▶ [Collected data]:
- - -
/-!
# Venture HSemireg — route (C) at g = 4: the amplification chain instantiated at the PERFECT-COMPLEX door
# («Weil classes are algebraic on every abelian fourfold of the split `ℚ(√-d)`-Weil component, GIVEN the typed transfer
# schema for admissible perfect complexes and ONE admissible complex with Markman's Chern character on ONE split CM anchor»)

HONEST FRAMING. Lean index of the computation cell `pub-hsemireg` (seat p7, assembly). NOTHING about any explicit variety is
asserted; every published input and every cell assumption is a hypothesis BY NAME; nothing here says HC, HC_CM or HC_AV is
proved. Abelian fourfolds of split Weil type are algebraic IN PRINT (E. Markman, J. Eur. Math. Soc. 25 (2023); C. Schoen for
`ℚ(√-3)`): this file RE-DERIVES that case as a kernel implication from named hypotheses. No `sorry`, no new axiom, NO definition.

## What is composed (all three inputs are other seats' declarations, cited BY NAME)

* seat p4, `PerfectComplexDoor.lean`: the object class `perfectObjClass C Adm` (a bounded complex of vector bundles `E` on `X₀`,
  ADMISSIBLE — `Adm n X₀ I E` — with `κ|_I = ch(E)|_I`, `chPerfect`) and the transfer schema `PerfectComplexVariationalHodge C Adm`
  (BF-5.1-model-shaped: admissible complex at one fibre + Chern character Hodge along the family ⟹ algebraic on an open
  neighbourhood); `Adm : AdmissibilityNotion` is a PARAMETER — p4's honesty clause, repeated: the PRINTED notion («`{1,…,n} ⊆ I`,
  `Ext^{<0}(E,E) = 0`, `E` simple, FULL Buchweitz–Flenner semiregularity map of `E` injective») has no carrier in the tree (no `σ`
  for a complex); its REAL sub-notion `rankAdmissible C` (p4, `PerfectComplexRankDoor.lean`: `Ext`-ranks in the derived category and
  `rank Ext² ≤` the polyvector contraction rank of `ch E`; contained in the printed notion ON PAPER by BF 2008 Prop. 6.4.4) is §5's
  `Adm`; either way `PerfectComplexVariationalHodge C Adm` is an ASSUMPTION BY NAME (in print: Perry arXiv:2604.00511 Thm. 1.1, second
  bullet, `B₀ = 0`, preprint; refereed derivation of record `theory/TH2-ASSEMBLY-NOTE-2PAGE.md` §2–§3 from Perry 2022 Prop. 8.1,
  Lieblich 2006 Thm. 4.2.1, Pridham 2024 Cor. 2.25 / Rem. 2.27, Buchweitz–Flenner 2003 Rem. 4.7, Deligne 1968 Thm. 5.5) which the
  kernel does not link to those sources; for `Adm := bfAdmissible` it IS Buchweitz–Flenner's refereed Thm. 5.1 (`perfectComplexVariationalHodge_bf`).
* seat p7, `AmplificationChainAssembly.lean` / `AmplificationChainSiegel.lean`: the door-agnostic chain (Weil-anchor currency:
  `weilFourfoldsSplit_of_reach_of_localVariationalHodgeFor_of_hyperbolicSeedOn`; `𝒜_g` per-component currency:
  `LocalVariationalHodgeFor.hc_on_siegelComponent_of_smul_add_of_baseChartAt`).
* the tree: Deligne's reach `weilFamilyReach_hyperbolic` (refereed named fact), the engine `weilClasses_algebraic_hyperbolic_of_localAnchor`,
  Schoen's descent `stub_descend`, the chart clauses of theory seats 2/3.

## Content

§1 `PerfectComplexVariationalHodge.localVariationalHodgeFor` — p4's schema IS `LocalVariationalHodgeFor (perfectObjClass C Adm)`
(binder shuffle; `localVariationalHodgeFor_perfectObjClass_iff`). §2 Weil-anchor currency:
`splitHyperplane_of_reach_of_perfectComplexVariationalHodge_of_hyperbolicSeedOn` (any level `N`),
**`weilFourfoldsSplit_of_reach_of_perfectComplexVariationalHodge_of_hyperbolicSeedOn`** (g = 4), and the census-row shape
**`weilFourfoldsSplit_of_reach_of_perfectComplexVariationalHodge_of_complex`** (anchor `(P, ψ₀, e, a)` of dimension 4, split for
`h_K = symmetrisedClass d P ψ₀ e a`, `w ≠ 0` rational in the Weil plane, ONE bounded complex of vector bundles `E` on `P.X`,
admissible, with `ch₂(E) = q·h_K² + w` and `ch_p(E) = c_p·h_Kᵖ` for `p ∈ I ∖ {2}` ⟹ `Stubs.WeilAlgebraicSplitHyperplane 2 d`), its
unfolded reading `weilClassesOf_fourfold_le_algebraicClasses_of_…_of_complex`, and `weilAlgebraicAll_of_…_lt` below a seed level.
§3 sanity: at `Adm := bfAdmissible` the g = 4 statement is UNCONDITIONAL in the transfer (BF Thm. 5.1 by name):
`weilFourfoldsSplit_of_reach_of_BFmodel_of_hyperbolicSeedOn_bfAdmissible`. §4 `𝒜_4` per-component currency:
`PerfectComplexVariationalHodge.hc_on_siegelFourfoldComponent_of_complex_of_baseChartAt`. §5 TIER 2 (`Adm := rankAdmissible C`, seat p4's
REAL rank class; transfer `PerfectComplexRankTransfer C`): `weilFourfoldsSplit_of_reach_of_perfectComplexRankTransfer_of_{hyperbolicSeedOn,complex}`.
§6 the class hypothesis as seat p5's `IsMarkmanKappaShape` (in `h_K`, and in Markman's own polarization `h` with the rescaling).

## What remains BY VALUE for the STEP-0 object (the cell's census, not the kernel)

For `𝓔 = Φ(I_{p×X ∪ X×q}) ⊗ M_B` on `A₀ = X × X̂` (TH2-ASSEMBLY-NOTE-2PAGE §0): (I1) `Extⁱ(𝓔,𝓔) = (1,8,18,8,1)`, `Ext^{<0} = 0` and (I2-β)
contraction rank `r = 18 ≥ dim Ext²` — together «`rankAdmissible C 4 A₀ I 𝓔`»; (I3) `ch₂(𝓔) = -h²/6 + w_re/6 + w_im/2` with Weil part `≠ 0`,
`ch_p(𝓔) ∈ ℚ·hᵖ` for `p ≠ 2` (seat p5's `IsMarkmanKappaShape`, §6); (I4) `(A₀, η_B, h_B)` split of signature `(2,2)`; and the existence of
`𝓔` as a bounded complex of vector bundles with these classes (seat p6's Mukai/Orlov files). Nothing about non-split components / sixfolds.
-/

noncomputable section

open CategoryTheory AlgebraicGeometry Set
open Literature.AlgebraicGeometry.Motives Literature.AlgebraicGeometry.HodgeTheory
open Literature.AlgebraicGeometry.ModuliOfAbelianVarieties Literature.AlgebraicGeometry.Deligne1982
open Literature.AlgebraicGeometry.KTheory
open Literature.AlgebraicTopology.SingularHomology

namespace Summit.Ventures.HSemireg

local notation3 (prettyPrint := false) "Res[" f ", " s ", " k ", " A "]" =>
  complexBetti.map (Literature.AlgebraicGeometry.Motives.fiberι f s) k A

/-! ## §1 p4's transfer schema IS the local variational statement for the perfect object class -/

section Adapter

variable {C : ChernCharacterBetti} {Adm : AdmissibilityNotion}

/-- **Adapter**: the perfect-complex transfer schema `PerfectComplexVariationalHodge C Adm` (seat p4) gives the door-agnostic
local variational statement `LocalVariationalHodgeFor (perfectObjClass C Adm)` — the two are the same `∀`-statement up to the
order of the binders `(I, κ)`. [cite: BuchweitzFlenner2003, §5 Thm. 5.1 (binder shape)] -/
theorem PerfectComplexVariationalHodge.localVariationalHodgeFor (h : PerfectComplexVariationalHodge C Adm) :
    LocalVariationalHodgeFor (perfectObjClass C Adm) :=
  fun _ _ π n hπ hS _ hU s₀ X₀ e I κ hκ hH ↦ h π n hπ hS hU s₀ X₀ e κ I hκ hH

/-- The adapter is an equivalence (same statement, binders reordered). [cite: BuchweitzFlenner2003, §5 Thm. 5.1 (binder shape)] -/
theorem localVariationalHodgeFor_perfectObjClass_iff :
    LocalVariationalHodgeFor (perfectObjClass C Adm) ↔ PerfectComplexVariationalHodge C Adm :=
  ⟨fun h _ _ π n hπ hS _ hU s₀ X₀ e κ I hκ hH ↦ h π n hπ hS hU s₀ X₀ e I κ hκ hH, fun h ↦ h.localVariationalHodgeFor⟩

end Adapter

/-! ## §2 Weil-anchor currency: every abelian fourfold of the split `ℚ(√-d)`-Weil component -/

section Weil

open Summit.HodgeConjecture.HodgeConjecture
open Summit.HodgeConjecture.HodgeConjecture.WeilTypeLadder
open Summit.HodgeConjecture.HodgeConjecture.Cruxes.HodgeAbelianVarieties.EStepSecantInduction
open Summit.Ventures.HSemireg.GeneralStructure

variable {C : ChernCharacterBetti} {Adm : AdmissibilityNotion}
- - -
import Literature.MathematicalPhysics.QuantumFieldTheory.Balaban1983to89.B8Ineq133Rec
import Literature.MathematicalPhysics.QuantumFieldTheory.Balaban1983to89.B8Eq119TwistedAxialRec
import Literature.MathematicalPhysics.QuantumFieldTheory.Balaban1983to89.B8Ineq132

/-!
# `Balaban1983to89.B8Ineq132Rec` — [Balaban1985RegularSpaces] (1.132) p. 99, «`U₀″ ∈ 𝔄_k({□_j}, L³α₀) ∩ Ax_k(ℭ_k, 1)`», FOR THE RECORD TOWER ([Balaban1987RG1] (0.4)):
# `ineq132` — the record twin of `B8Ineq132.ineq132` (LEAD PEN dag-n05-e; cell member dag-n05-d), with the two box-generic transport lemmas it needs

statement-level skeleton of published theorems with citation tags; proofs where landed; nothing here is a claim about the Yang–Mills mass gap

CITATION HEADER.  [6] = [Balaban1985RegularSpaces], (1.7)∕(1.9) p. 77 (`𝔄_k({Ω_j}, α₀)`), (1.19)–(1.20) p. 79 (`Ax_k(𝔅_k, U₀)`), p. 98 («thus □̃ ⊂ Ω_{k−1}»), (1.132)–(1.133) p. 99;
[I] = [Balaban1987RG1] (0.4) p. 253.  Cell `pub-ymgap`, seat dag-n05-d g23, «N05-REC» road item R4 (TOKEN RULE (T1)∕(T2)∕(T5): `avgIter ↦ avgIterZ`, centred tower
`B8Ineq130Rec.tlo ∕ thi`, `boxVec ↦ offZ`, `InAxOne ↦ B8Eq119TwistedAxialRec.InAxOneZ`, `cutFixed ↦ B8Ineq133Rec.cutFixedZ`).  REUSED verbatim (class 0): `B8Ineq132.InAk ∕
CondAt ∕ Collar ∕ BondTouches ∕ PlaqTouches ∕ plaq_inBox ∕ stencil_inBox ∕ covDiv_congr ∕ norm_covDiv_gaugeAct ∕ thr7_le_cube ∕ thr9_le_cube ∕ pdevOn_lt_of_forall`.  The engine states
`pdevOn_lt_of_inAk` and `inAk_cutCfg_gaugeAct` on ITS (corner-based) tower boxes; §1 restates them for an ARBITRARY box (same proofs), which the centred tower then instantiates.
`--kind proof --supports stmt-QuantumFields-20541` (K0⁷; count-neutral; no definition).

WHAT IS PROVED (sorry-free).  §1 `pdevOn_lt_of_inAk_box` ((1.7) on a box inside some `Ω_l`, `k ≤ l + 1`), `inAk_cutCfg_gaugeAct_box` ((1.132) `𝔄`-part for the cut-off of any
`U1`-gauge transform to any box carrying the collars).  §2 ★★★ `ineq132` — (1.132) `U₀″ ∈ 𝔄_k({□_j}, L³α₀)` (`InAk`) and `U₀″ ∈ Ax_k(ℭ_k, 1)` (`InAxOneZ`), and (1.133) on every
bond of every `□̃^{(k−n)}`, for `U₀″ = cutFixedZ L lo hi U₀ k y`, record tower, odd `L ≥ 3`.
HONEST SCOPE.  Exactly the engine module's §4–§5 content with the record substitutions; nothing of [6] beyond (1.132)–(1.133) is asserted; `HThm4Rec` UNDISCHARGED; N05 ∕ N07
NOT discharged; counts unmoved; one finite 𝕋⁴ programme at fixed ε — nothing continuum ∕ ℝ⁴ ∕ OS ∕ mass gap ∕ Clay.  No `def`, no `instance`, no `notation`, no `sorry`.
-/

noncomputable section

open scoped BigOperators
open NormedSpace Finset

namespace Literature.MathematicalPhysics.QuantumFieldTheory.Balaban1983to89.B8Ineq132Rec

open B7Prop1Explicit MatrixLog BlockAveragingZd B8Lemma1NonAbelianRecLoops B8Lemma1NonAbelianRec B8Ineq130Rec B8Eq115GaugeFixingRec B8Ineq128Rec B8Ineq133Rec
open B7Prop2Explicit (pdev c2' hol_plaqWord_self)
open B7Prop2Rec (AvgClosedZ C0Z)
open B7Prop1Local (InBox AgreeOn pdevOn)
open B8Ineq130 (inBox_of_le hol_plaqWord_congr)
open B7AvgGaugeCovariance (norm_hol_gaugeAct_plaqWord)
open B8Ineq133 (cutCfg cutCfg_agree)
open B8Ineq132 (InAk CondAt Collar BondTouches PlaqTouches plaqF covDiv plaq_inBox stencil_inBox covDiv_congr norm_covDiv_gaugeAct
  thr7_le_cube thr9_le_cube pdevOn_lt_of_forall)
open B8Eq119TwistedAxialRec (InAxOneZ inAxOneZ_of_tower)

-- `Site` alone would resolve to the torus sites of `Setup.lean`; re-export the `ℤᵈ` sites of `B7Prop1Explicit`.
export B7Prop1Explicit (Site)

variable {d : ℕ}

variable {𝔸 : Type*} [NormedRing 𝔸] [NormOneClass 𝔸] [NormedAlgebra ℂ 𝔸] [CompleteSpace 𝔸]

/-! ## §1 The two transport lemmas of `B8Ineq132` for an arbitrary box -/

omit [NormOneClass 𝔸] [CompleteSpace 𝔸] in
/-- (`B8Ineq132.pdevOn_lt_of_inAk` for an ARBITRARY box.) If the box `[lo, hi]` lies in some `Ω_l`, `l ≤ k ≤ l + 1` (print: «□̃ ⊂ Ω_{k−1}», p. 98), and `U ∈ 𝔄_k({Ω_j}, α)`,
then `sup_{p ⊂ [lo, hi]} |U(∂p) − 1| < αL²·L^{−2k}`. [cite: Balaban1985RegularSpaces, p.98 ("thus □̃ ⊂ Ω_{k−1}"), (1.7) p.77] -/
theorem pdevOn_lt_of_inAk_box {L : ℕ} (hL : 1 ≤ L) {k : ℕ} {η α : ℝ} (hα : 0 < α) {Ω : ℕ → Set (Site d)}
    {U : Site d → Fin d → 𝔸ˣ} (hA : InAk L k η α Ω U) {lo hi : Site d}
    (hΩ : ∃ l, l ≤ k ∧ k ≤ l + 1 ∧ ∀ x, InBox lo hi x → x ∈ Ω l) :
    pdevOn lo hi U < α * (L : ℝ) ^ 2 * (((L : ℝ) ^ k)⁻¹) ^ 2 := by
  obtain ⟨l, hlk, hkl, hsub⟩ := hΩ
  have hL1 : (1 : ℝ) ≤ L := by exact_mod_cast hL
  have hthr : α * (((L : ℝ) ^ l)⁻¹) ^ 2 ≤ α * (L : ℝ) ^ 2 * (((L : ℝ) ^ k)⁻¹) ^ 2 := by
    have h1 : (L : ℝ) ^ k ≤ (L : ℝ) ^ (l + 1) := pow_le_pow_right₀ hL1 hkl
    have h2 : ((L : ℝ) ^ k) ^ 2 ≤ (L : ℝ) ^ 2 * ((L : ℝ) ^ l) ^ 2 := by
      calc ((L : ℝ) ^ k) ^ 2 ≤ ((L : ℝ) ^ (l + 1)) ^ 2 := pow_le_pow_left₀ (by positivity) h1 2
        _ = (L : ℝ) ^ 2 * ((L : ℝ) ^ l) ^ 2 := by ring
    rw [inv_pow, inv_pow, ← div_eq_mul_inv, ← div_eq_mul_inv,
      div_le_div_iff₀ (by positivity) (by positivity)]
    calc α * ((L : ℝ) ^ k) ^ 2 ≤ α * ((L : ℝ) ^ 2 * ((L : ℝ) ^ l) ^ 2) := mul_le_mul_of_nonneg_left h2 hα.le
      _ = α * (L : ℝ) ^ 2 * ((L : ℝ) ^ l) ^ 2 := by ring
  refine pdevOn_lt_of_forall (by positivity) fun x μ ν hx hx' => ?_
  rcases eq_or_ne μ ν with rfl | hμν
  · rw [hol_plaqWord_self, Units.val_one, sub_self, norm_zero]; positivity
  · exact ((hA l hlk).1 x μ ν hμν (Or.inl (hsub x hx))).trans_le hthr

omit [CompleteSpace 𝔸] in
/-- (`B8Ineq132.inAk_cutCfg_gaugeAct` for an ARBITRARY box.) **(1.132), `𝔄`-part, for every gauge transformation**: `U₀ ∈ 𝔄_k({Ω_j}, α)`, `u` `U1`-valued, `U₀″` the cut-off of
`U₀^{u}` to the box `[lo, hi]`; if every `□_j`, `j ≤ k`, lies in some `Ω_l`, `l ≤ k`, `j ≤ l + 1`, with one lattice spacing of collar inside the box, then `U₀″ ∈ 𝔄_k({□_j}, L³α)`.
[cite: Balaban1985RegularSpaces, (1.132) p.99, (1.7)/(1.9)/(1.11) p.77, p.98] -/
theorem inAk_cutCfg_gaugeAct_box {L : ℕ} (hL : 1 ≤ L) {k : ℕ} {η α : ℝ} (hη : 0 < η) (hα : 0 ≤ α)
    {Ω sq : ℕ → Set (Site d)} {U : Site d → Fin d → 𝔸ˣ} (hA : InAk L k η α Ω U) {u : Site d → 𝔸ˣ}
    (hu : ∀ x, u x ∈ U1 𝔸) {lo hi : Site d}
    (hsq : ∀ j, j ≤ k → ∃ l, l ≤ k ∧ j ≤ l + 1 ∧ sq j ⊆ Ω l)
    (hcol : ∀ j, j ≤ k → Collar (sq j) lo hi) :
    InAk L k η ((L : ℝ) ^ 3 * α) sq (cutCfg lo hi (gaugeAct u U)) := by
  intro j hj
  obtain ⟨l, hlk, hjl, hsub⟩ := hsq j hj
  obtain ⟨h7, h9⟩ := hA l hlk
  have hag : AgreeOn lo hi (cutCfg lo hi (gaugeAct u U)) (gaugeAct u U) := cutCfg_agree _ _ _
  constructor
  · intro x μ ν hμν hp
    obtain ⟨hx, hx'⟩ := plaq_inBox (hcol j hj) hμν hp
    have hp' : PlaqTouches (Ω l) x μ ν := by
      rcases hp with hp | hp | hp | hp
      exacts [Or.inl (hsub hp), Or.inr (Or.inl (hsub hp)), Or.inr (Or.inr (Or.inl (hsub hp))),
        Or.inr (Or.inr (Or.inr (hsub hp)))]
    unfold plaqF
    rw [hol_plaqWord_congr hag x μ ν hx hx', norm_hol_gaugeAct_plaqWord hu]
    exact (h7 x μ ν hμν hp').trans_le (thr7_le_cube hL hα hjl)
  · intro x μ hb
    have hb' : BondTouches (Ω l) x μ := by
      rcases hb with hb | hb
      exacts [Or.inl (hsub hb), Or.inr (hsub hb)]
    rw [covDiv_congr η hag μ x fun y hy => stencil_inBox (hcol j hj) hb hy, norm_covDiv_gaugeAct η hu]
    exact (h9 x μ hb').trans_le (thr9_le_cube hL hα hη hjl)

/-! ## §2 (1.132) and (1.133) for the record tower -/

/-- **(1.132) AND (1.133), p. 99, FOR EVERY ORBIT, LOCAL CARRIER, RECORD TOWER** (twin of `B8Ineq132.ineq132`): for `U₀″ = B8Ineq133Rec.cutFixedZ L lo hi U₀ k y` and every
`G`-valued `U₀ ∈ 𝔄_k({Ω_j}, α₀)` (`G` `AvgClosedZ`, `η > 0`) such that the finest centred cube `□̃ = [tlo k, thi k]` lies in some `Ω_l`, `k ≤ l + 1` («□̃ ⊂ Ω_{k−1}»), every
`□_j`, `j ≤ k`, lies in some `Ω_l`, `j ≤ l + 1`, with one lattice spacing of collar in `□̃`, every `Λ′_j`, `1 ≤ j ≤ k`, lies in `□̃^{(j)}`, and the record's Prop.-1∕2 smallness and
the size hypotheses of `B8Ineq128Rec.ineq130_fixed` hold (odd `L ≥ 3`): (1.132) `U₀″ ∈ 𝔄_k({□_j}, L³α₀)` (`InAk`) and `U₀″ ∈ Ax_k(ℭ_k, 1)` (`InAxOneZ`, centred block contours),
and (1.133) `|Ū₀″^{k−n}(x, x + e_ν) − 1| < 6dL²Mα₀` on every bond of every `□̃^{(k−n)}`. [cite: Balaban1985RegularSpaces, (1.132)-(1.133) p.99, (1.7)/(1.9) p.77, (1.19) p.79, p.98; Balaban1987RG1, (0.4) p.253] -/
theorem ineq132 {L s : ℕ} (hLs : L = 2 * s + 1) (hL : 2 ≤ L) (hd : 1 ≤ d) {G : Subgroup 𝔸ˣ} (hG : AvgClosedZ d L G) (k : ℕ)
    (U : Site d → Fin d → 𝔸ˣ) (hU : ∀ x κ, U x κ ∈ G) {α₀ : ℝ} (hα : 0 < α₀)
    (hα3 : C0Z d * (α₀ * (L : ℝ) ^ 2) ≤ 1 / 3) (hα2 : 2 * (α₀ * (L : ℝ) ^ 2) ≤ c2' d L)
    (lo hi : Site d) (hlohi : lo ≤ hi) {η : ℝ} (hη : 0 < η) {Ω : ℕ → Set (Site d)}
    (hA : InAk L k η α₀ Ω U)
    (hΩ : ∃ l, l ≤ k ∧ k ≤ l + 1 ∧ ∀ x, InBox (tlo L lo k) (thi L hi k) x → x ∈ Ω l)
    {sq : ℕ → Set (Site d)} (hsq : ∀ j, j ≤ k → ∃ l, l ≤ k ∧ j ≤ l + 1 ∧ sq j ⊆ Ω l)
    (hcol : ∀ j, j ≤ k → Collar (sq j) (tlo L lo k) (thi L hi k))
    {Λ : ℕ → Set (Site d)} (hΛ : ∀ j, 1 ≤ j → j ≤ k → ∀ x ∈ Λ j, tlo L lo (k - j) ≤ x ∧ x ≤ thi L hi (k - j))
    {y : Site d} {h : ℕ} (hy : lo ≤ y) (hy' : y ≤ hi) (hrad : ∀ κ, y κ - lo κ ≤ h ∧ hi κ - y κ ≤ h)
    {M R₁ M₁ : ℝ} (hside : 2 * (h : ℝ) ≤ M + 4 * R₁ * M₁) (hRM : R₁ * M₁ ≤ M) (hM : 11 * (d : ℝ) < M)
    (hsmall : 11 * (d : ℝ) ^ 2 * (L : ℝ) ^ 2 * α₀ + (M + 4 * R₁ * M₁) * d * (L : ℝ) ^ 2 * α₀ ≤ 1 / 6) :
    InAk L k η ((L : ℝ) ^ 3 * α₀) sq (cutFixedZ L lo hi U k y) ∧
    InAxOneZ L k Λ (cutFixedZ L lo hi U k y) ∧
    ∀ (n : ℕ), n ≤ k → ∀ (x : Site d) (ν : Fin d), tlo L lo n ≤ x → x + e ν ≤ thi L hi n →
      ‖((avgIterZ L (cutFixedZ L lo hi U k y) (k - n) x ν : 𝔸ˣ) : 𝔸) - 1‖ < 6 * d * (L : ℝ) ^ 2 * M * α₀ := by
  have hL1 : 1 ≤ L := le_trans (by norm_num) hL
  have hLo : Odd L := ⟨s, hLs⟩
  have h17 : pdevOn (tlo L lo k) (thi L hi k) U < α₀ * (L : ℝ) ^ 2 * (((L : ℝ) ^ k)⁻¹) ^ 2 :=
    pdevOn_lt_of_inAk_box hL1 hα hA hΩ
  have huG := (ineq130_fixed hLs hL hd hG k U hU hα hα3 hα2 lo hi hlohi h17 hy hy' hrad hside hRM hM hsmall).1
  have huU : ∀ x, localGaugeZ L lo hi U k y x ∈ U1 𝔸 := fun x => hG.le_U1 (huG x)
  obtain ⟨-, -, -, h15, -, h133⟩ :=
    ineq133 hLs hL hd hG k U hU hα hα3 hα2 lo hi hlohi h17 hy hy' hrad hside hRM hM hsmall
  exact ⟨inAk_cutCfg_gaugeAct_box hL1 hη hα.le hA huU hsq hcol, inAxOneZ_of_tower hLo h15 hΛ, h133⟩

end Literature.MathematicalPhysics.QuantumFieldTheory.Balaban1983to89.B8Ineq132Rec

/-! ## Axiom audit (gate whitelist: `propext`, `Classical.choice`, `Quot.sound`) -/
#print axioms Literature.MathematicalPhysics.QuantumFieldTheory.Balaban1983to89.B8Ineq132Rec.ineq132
- - -
▶ [Exercise]: Of the entries listed above, reproduce only the lines starting at the line containing "(U : Site d" and ending at the line containing "L hi (k - j))". Include both, exactly as they stand.

▶ [Answer space]:
    (U : Site d → Fin d → 𝔸ˣ) (hU : ∀ x κ, U x κ ∈ G) {α₀ : ℝ} (hα : 0 < α₀)
    (hα3 : C0Z d * (α₀ * (L : ℝ) ^ 2) ≤ 1 / 3) (hα2 : 2 * (α₀ * (L : ℝ) ^ 2) ≤ c2' d L)
    (lo hi : Site d) (hlohi : lo ≤ hi) {η : ℝ} (hη : 0 < η) {Ω : ℕ → Set (Site d)}
    (hA : InAk L k η α₀ Ω U)
    (hΩ : ∃ l, l ≤ k ∧ k ≤ l + 1 ∧ ∀ x, InBox (tlo L lo k) (thi L hi k) x → x ∈ Ω l)
    {sq : ℕ → Set (Site d)} (hsq : ∀ j, j ≤ k → ∃ l, l ≤ k ∧ j ≤ l + 1 ∧ sq j ⊆ Ω l)
    (hcol : ∀ j, j ≤ k → Collar (sq j) (tlo L lo k) (thi L hi k))
    {Λ : ℕ → Set (Site d)} (hΛ : ∀ j, 1 ≤ j → j ≤ k → ∀ x ∈ Λ j, tlo L lo (k - j) ≤ x ∧ x ≤ thi L hi (k - j))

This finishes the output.